Headline waiting-list pressures

  • Outpatients – first consultant appointment
    358,585 people were waiting, up 0.6% on the previous quarter. Median wait: 61.7 weeks. Draft target: half seen within nine weeks, none over 52 weeks.
    • 85.3% had waited longer than nine weeks.
    • 45.1% had waited longer than a year.
  • Inpatient and day-case admission
    65,703 people were waiting, down 7.7% on March but still well above target. Median wait: 37.4 weeks.
    • 69.8% had been waiting more than 13 weeks.
    • 43% had been waiting over a year.
  • Diagnostic tests
    164,798 patients were waiting, a 4.3% rise since March. Draft target: three-quarters seen within nine weeks, none beyond 26 weeks.
    • 62.3% had waited more than nine weeks.
    • 38.7% had waited over 26 weeks.
  • Diagnostic reporting times
    Of 86,604 urgent tests carried out in the quarter, 69.6% were reported within two days, falling short of the 100% target.
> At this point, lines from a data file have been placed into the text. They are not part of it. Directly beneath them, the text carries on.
/-- **THE TREE-GRAPH INEQUALITY** (*"one can show that |ρ^T(Y_1,…,Y_n)| ≤ number of tree graphs contained in g"*): for a
symmetric graph `H` and a finite vertex set `V ∋ v`, the hard-core Ursell coefficient is bounded by the number of spanning
trees of `H` on `V` (as parent maps towards `v`). [cite: Dimock2013, App. B Theorem cluster, proof step 4 (arXiv:1108.1335v2 TeX L3405–3421, L3449–3450)] -/
theorem abs_hcUrsell_le_card_treeGraphs (hsymm : ∀ a b, H a b → H b a) :
    ∀ (V : Finset α) {v : α}, v ∈ V → |hcUrsell H V| ≤ (treeGraphs H V v).card := by
  intro V
  induction V using Finset.strongInduction with
  | H V ih =>
    intro v hv
    rw [hcUrsell_eq_hcRootedUrsell hsymm hv, hcRootedUrsell]
    -- per-block bound from the induction hypothesis
    have hblock : ∀ ρ ∈ setPartitions (V.erase v), ∀ Q ∈ ρ,
        |adjInd H v Q * hcUrsell H Q| ≤ ((blockTrees H v Q).card : ℤ) := by
      intro ρ hρ Q hQ
      have hQV : Q ⊂ V := Finset.ssubset_of_subset_of_ssubset ((mem_setPartitions.1 hρ).subset hQ) (Finset.erase_ssubset hv)
      unfold adjInd
      by_cases h : ∃ u ∈ Q, H v u
      · obtain ⟨r, hr, hvr⟩ := h
        rw [if_pos ⟨r, hr, hvr⟩, one_mul]
        refine (ih Q hQV hr).trans ?_
        exact_mod_cast Finset.card_le_card (Finset.subset_biUnion_of_mem (fun r => treeGraphs H Q r) (Finset.mem_filter.2 ⟨hr, hvr⟩))
      · rw [if_neg h, zero_mul, abs_zero]
        positivity
    calc |∑ ρ ∈ setPartitions (V.erase v), (-1) ^ ρ.card * ∏ Q ∈ ρ, (adjInd H v Q * hcUrsell H Q)|
        ≤ ∑ ρ ∈ setPartitions (V.erase v), |(-1 : ℤ) ^ ρ.card * ∏ Q ∈ ρ, (adjInd H v Q * hcUrsell H Q)| :=
          Finset.abs_sum_le_sum_abs _ _
      _ = ∑ ρ ∈ setPartitions (V.erase v), ∏ Q ∈ ρ, |adjInd H v Q * hcUrsell H Q| := by
          refine Finset.sum_congr rfl fun ρ _ => ?_
          rw [abs_mul, abs_pow, abs_neg, abs_one, one_pow, one_mul, Finset.abs_prod]
      _ ≤ ∑ ρ ∈ setPartitions (V.erase v), ∏ Q ∈ ρ, ((blockTrees H v Q).card : ℤ) :=
          Finset.sum_le_sum fun ρ hρ => Finset.prod_le_prod (fun Q _ => abs_nonneg _) fun Q hQ => hblock ρ hρ Q hQ
      _ = (recData H V v).card := (card_recData V v).symm
      _ ≤ (treeGraphs H V v).card := by
          exact_mod_cast Finset.card_le_card_of_injOn (glueData V v) (fun x hx => glueData_mem hsymm hx) (glueData_injOn V v)

/-- the number of tree graphs on `V` is at most Cayley's number `|V|^{|V|−2}` of all trees on `V`. [cite: Dimock2013, App. B Theorem cluster, proof step 4 (arXiv:1108.1335v2 TeX L3405–3421, L3449–3450)] -/
theorem card_treeGraphs_le_pow (V : Finset α) {v : α} (hv : v ∈ V) : (treeGraphs H V v).card ≤ V.card ^ (V.card - 2) := by
  refine (Finset.card_le_card (treeGraphs_subset_forests V v)).trans (le_of_eq ?_)
  have h := card_forests_mul_card V {v} (Finset.singleton_subset_iff.2 hv)
  rw [Finset.card_singleton, one_mul] at h
  have hn : 1 ≤ V.card := Finset.card_pos.2 ⟨v, hv⟩
  rcases Nat.lt_or_ge V.card 2 with h2 | h2
  · have h1 : V.card = 1 := by omega
    rw [h1] at h
    simpa [h1] using h
  · have hpow : V.card ^ (V.card - 1) = V.card ^ (V.card - 2) * V.card := by
      rw [← pow_succ]; congr 1; omega
    rw [hpow] at h
    exact Nat.eq_of_mul_eq_mul_right (by omega) h

/-- **COROLLARY (the classical tree bound)**: `|ρ^T| ≤ |V|^{|V|−2}`. [cite: Dimock2013, App. B Theorem cluster, proof step 4 (arXiv:1108.1335v2 TeX L3405–3421, L3449–3450)] -/
theorem abs_hcUrsell_le_pow (hsymm : ∀ a b, H a b → H b a) (V : Finset α) (hV : V.Nonempty) :
    |hcUrsell H V| ≤ (V.card : ℤ) ^ (V.card - 2) := by
  obtain ⟨v, hv⟩ := hV
  refine (abs_hcUrsell_le_card_treeGraphs hsymm V hv).trans ?_
  exact_mod_cast card_treeGraphs_le_pow V hv

end Bound

/-! ## §6 No tree graph crosses a split: `ρ^T = 0` "if the `Y_j` can be divided into disjoint sets" -/

section Split

variable {V : Finset α} {v : α}

/-- if `V` splits into two parts with no `H`-edge between them, both meeting `V`, there is no tree graph on `V` inside `H`. [cite: Dimock2013, App. B Theorem cluster, proof step 4 (arXiv:1108.1335v2 TeX L3405–3421, L3449–3450)] -/
theorem treeGraphs_eq_empty_of_split {A : Finset α} (hA : (V ∩ A).Nonempty) (hB : (V \ A).Nonempty)
    (hsplit : ∀ a ∈ V, a ∈ A → ∀ b ∈ V, b ∉ A → ¬ H a b ∧ ¬ H b a) (hv : v ∈ V) : treeGraphs H V v = ∅ := by
  classical
  refine Finset.eq_empty_of_forall_notMem fun t ht => ?_
  obtain ⟨hT, hadj⟩ := mem_treeGraphs.1 ht
  -- the part `S` of `V` not containing `v`, as a predicate
  let inS : α → Prop := fun u => u ∈ V ∧ (u ∈ A ↔ v ∉ A)
  -- a vertex `u` in the part opposite to `v`
  obtain ⟨u, huS⟩ : ∃ u, inS u := by
    by_cases hvA : v ∈ A
    · obtain ⟨b, hb⟩ := hB
      exact ⟨b, (Finset.mem_sdiff.1 hb).1, by simp [hvA, (Finset.mem_sdiff.1 hb).2]⟩
    · obtain ⟨a, ha⟩ := hA
      exact ⟨a, (Finset.mem_inter.1 ha).1, by simp [hvA, (Finset.mem_inter.1 ha).2]⟩
  have hvS : ¬ inS v := fun h => by simpa using h.2
  -- the walk from `u` reaches `v`, hence leaves the part of `u`; look at the first exit
  obtain ⟨n, hn⟩ := hT.2 u huS.1
  rw [Finset.mem_singleton] at hn
  have hex : ∃ m, ¬ inS (t^[m] u) := ⟨n, by rw [hn]; exact hvS⟩
  let m := Nat.find hex
  have hm : ¬ inS (t^[m] u) := Nat.find_spec hex
  have hm0 : m ≠ 0 := fun h => by
    have : ¬ inS (t^[m] u) := hm
    rw [h] at this
    exact this (by simpa using huS)
  obtain ⟨k, hk⟩ := Nat.exists_eq_succ_of_ne_zero hm0
  have hwS : inS (t^[k] u) := by
    have := Nat.find_min hex (show k < m from hk ▸ Nat.lt_succ_self k)
    simpa using this
  set w := t^[k] u with hw
  have htw : ¬ inS (t w) := by
    have : t^[m] u = t w := by rw [hk, Function.iterate_succ_apply']
    rw [← this]; exact hm
  have hwV : w ∈ V := hwS.1
  have hwv : w ≠ v := fun h => hvS (h ▸ hwS)
  have htwV : t w ∈ V := hT.apply_mem (Finset.singleton_subset_iff.2 hv) hwV
  have hH : H w (t w) := hadj w (Finset.mem_erase.2 ⟨hwv, hwV⟩)
  -- `w` and `t w` lie on opposite sides
  by_cases hwA : w ∈ A
  · have hvA : v ∉ A := hwS.2.1 hwA
    have htwA : t w ∉ A := fun h => htw ⟨htwV, by simp [h, hvA]⟩
    exact (hsplit w hwV hwA (t w) htwV htwA).1 hH
  · have hvA : v ∈ A := by
      by_contra h; exact hwA (hwS.2.2 h)
    have htwA : t w ∈ A := by
      by_contra h; exact htw ⟨htwV, by simp [h, hvA]⟩
    exact (hsplit (t w) htwV htwA w hwV hwA).2 hH

end Split

/-! ## §7 Dimock's form: the indices of a tuple `(Y_1, …, Y_n)`, the overlap graph `g`, `ρ^T`, (sunset), the bound -/

section Dimock

variable {ι : Type*} [DecidableEq ι] {C : Type*} [DecidableEq C]

/-- the OVERLAP GRAPH `g` on the indices: *"a pair {i,j} ∈ g if Y_i ∩ Y_j ≠ ∅"* (L3416–3418); equivalently `ζ(Y_i,Y_j) − 1 ≠ 0`. [cite: Dimock2013, App. B Theorem cluster, proof step 3 (arXiv:1108.1335v2 TeX L3316–3354)] -/
def overlapGraph (Y : ι → Finset C) : ι → ι → Prop := fun i j => ¬ Disjoint (Y i) (Y j)

/-- the overlap graph is decidable. [cite: Dimock2013, App. B Theorem cluster, proof step 3 (arXiv:1108.1335v2 TeX L3316–3354)] -/
instance (Y : ι → Finset C) : DecidableRel (overlapGraph Y) := fun i j => by unfold overlapGraph; infer_instance

omit [DecidableEq ι] [DecidableEq C] in
/-- the overlap graph is symmetric. [cite: Dimock2013, App. B Theorem cluster, proof step 3 (arXiv:1108.1335v2 TeX L3316–3354)] -/
theorem overlapGraph_symm (Y : ι → Finset C) : ∀ i j, overlapGraph Y i j → overlapGraph Y j i :=
  fun _ _ h h' => h h'.symm

/-- **`ρ^T(Y_1, …, Y_n)`** — *"ρ^T(Y) = 1 and for n ≥ 2 ρ^T(Y_1,…,Y_n) = Σ_G Π_{{i,j}∈G}(ζ(Y_i,Y_j) − 1) where the sum is now over
connected graphs G on (1,…,n)"* (L3347–3352) — here AS THE UNIQUE SOLUTION OF (sunset) (L3341–3346), i.e. the tree's Möbius-defined
hard-core Ursell coefficient of the index set for the overlap graph (`…LatticeModels.hcUrsell`; reading (ii)). [cite: Dimock2013, App. B Theorem cluster, proof step 3 (arXiv:1108.1335v2 TeX L3316–3354)] -/
def rhoT (Y : ι → Finset C) (I : Finset ι) : ℤ := hcUrsell (overlapGraph Y) I

/-- **(sunset)** (L3341–3346): *"Π_{{i,j}} ζ(Y_i,Y_j) = Σ_K Σ_{{I_1,…,I_K} ∈ π_{n,K}} Π_k ρ^T(Y_{I_k})"* — the product of the hard
cores (`= 1` iff the `Y_i`, `i ∈ I`, are pairwise disjoint, else `0`) is the sum over the set partitions of the index set of the
products of the `ρ^T` of the blocks. [cite: Dimock2013, App. B Theorem cluster, proof step 3 (arXiv:1108.1335v2 TeX L3316–3354)] -/
theorem sunset (Y : ι → Finset C) (I : Finset ι) :
    ∑ π ∈ setPartitions I, ∏ P ∈ π, rhoT Y P =
      if ∀ i ∈ I, ∀ j ∈ I, i ≠ j → Disjoint (Y i) (Y j) then 1 else 0 := by
  unfold rhoT
  rw [sum_setPartitions_prod_hcUrsell, edgeFreeInd]
  refine if_congr ?_ rfl rfl
  simp only [IsCompatible, Set.Pairwise, Finset.mem_coe, overlapGraph, not_not, ne_eq]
The Department notes that figures derived from encompass are classed as “official statistics in development”. They provide a meaningful picture but are not directly comparable with legacy datasets. Full validation for the Southern and Western Trusts is expected in future bulletins.
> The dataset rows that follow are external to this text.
/-! ### §1 Bookkeeping along a coordinate embedding `σ_e (j, s) = (e j, s)` -/

section Bookkeeping

variable {m n : ℕ} {K : Fin n → Type} [∀ i, Field (K i)]

/-- `σ_e` commutes with the action of `Aut(ℂ)`: `τ • σ_e(S'') = σ_e(τ • S'')`. [cite: MoonenZarhin1999LowDim, Thm. 0.2] -/
theorem smul_finset_map_sigma (e : Fin m → Fin n) (he : Function.Injective e) (τ : ℂ ≃+* ℂ)
    (S'' : Finset ((j : Fin m) × (K (e j) →+* ℂ))) :
    τ • S''.map ⟨_, sigma_map_injective e he⟩ = (τ • S'').map ⟨_, sigma_map_injective e he⟩ := by
  ext x
  simp only [Finset.mem_smul_finset, Finset.mem_map, Function.Embedding.coeFn_mk]
  constructor
  · rintro ⟨y, ⟨z, hz, rfl⟩, rfl⟩
    exact ⟨τ • z, ⟨z, hz, rfl⟩, rfl⟩
  · rintro ⟨y, ⟨z, hz, rfl⟩, rfl⟩
    exact ⟨⟨e z.1, z.2⟩, ⟨z, hz, rfl⟩, rfl⟩

/-- Pohlmann's condition descends along `σ_e`: if `σ_e(S'')` is balanced for `(Φ_i)_i`, then `S''` is balanced for
`(Φ_{e j})_j` (the counts correspond under the injective `σ_e`). [cite: Gordon1999HodgeAVSurvey, 9.2.2] -/
theorem isGaloisBalancedAlg_comap (e : Fin m → Fin n) (he : Function.Injective e) (Φ : ∀ i, CMType (K i))
    {S'' : Finset ((j : Fin m) × (K (e j) →+* ℂ))} (h : IsGaloisBalancedAlg Φ (S''.map ⟨_, sigma_map_injective e he⟩)) :
    IsGaloisBalancedAlg (fun j => Φ (e j)) S'' := by
  have count : ∀ (Q : ∀ i, (K i →+* ℂ) → Prop),
      {x | x ∈ S''.map ⟨_, sigma_map_injective e he⟩ ∧ Q x.1 x.2}.ncard = {x | x ∈ S'' ∧ Q (e x.1) x.2}.ncard := by
    intro Q
    rw [show {x | x ∈ S''.map ⟨_, sigma_map_injective e he⟩ ∧ Q x.1 x.2} =
        (fun x : (j : Fin m) × (K (e j) →+* ℂ) => (⟨e x.1, x.2⟩ : (i : Fin n) × (K i →+* ℂ))) ''
          {x | x ∈ S'' ∧ Q (e x.1) x.2} by
      ext x
      simp only [Set.mem_setOf_eq, Finset.mem_map, Function.Embedding.coeFn_mk, Set.mem_image]
      constructor
      · rintro ⟨⟨y, hy, rfl⟩, hQ⟩; exact ⟨y, ⟨hy, hQ⟩, rfl⟩
      · rintro ⟨y, ⟨hy, hQ⟩, rfl⟩; exact ⟨⟨y, hy, rfl⟩, hQ⟩,
      Set.ncard_image_of_injective _ (sigma_map_injective e he)]
  intro τ
  have h1 := h τ
  rw [count (fun i s => (τ : ℂ →+* ℂ).comp s ∈ (Φ i).1), count (fun i s => (τ : ℂ →+* ℂ).comp s ∉ (Φ i).1)] at h1
  exact h1

end Bookkeeping

end Literature.AlgebraicGeometry.ComplexMultiplication.CMWeights

end
import Summits.HubbardSuperconductivity.HubbardSuperconductivity.Theorems.AnisotropyChordTransferFibre3FinXB2Eval

/-!
# Route `AnisotropyChord` / H0 rotor rung: FIN XB2 row-`N₁` certificate at `L = 25` — cell facts, part `n`

Kernel facts `xbCellAny2 25 (49/50) la lb c = true` (evaluator `…FinXB2Eval`, point wedges recomputed in the same `decide`) for 1 λ-cell(s) of the per-`L` cover
(`…FinXB2Cover.xbCheck2`; cell design: p3 g6 scratch `xb_design2.py`, float mirror `xb_mirror.py` (g5)); assembled in `…FinXB2TwentyFive`.
Prover seat `hubbard-h0-rotor-p3` g6; helper for piece A = stmt-HubbardSuperconductivity-23918 of rung 19089 (`--supports`, helper class).
WHAT THIS IS NOT: nothing here proves superconductivity in the Hubbard model (rotor TARGET as worded stays FALSE, g15 verdict); kernel facts for the FIN certificate of ONE hypothesis (row `N₁`) of ONE conditional reduction.  Tree imports only; no sorry, no new axioms.
-/

set_option linter.dupNamespace false

namespace Summit.HubbardSuperconductivity.HubbardSuperconductivity.Theorems.AnisotropyChord.Transfer.Fibre3

namespace FinXB

set_option maxHeartbeats 4000000 in
/-- kernel fact: cell 28 at `L = 25` (certified, c = (2/5 : ℚ)). [folklore] -/
theorem xb2c25_28 : xbCellAny2 25 (49/50 : ℚ) 590969437579698 705506701700614 (2/5 : ℚ) = true := by
  decide +kernel

end FinXB

end Summit.HubbardSuperconductivity.HubbardSuperconductivity.Theorems.AnisotropyChord.Transfer.Fibre3
import Summits.CriticalPhenomena.PercolationContinuityZ3.Theorems.PercNearOneGluingNoHeavyQuantFarGate3PinchRAllS29
import Summits.CriticalPhenomena.PercolationContinuityZ3.Theorems.PercNearOneGluingNoHeavyQuantFarGate3PinchRAllS32
import HarnessLib

/-!
# QUANT lane R8, front "FAR beyond trees", layer one — THE DEGREE-THREE GATE AT THE OBSERVER: pinch chart R — SUB-MASTER `pinchR_all_s33`

builds on p205010 (kernel theorem, internal audit signed; external expert review pending)

Support file (`--supports stmt-CriticalPhenomena-4575`), seats `prim-quant-p1` gen 35/36; memos
`run/shared/lean/prim/quant/prim-quant-p1-g35/FOR-LEAD-GATE3-PINCH.md`, `…/prim-quant-p1-g36/FOR-LEAD-GATE3-PINCH2.md`.  Data files / sub-masters of chart R
only; standard axioms; no sorries.  GENERATED by `dataN2/gen_master3.py`.

[this work].
-/

namespace Summit.CriticalPhenomena.PercolationContinuityZ3.Theorems

namespace Quant

set_option maxHeartbeats 800000 in
/-- Chart R has no bad point with `y ∈ [1/16, 1/8]`, `a ∈ [0, 1]`, `b ∈ [0, 1/4]`, `c ∈ [-1, 0]` (sub-master, dispatch along the k-d tree of file regions). [this work] -/
theorem pinchR_all_s33 : CertN.BoxOKR PinchR.spec ((1 : ℝ) / 16) ((1 : ℝ) / 8) (0 : ℝ) (1 : ℝ) (0 : ℝ) ((1 : ℝ) / 4) (-1 : ℝ) (0 : ℝ) := by
  intro y a b c hylo hyhi halo hahi hblo hbhi hclo hchi v
  rcases le_total y ((3 : ℝ) / 32) with hcut | hcut
  · exact pinchR_all_s29 y a b c (by linarith) (by linarith) (by linarith) (by linarith) (by linarith) (by linarith) (by linarith) (by linarith) v
  · exact pinchR_all_s32 y a b c (by linarith) (by linarith) (by linarith) (by linarith) (by linarith) (by linarith) (by linarith) (by linarith) v

end Quant

end Summit.CriticalPhenomena.PercolationContinuityZ3.Theorems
What is missing or unclear

  • There is no explanation of the underlying drivers behind the fluctuations in each list – for example, how much is due to new referrals, staffing shortages or theatre capacity.
  • The bulletin does not set out a recovery trajectory or funded plan for meeting the draft targets, leaving readers uncertain about when – or if – performance will improve.
  • Specialty-level data (orthopaedics, cardiology, mental health, etc.) are not included, making it difficult for patients to judge delays in their own area of care.
  • Regional equity cannot be assessed because figures for two Trusts are absent. It would be helpful to know whether patients in those areas face longer or shorter waits.
  • The bulletin references the roll-out of encompass but does not quantify how data quality issues linked to the system change may have affected reported waiting times.

Wider context and unanswered questions

Long waiting lists are not unique to Northern Ireland, but the scale is particularly stark. At 30 June 2025, roughly one in five people living in the region was awaiting an outpatient appointment. Comparable figures for England show about one in nine (NHS England RTT data, June 2025). Budget constraints, industrial action and recruitment challenges have all contributed, yet none are discussed in the bulletin.

The targets cited remain in draft form. In England, official Referral-to-Treatment targets apply; in Scotland and Wales, legal targets differ again. The lack of a finalised, executive-approved standard in Northern Ireland leaves accountability diffuse.

Questions for policymakers and the public

  1. What specific measures are planned to reduce outpatient waits from a median of 61.7 weeks to the nine-week target?
  2. Will validated data for Southern and Western Trusts, when published, materially change the regional picture – and if so, how will performance be reported consistently?
  3. How is the Department addressing workforce shortages that limit theatre sessions and diagnostic capacity?
  4. Why are specialty-level waiting times not published alongside the aggregate figures, given their importance to patients and clinicians?
  5. Could greater use of independent-sector capacity or cross-border cooperation help clear the backlog, and what safeguards would ensure equity of access?

Looking ahead

This bulletin confirms that Northern Ireland’s waiting-time crisis persists despite small quarterly shifts. Patients due to receive care should keep an eye on the next release, expected in December, when data from all five Trusts may be available. Equally important will be any parallel announcement of a funded recovery plan, workforce strategy or interim targets. Without those building blocks, today’s numbers are likely to remain worryingly familiar.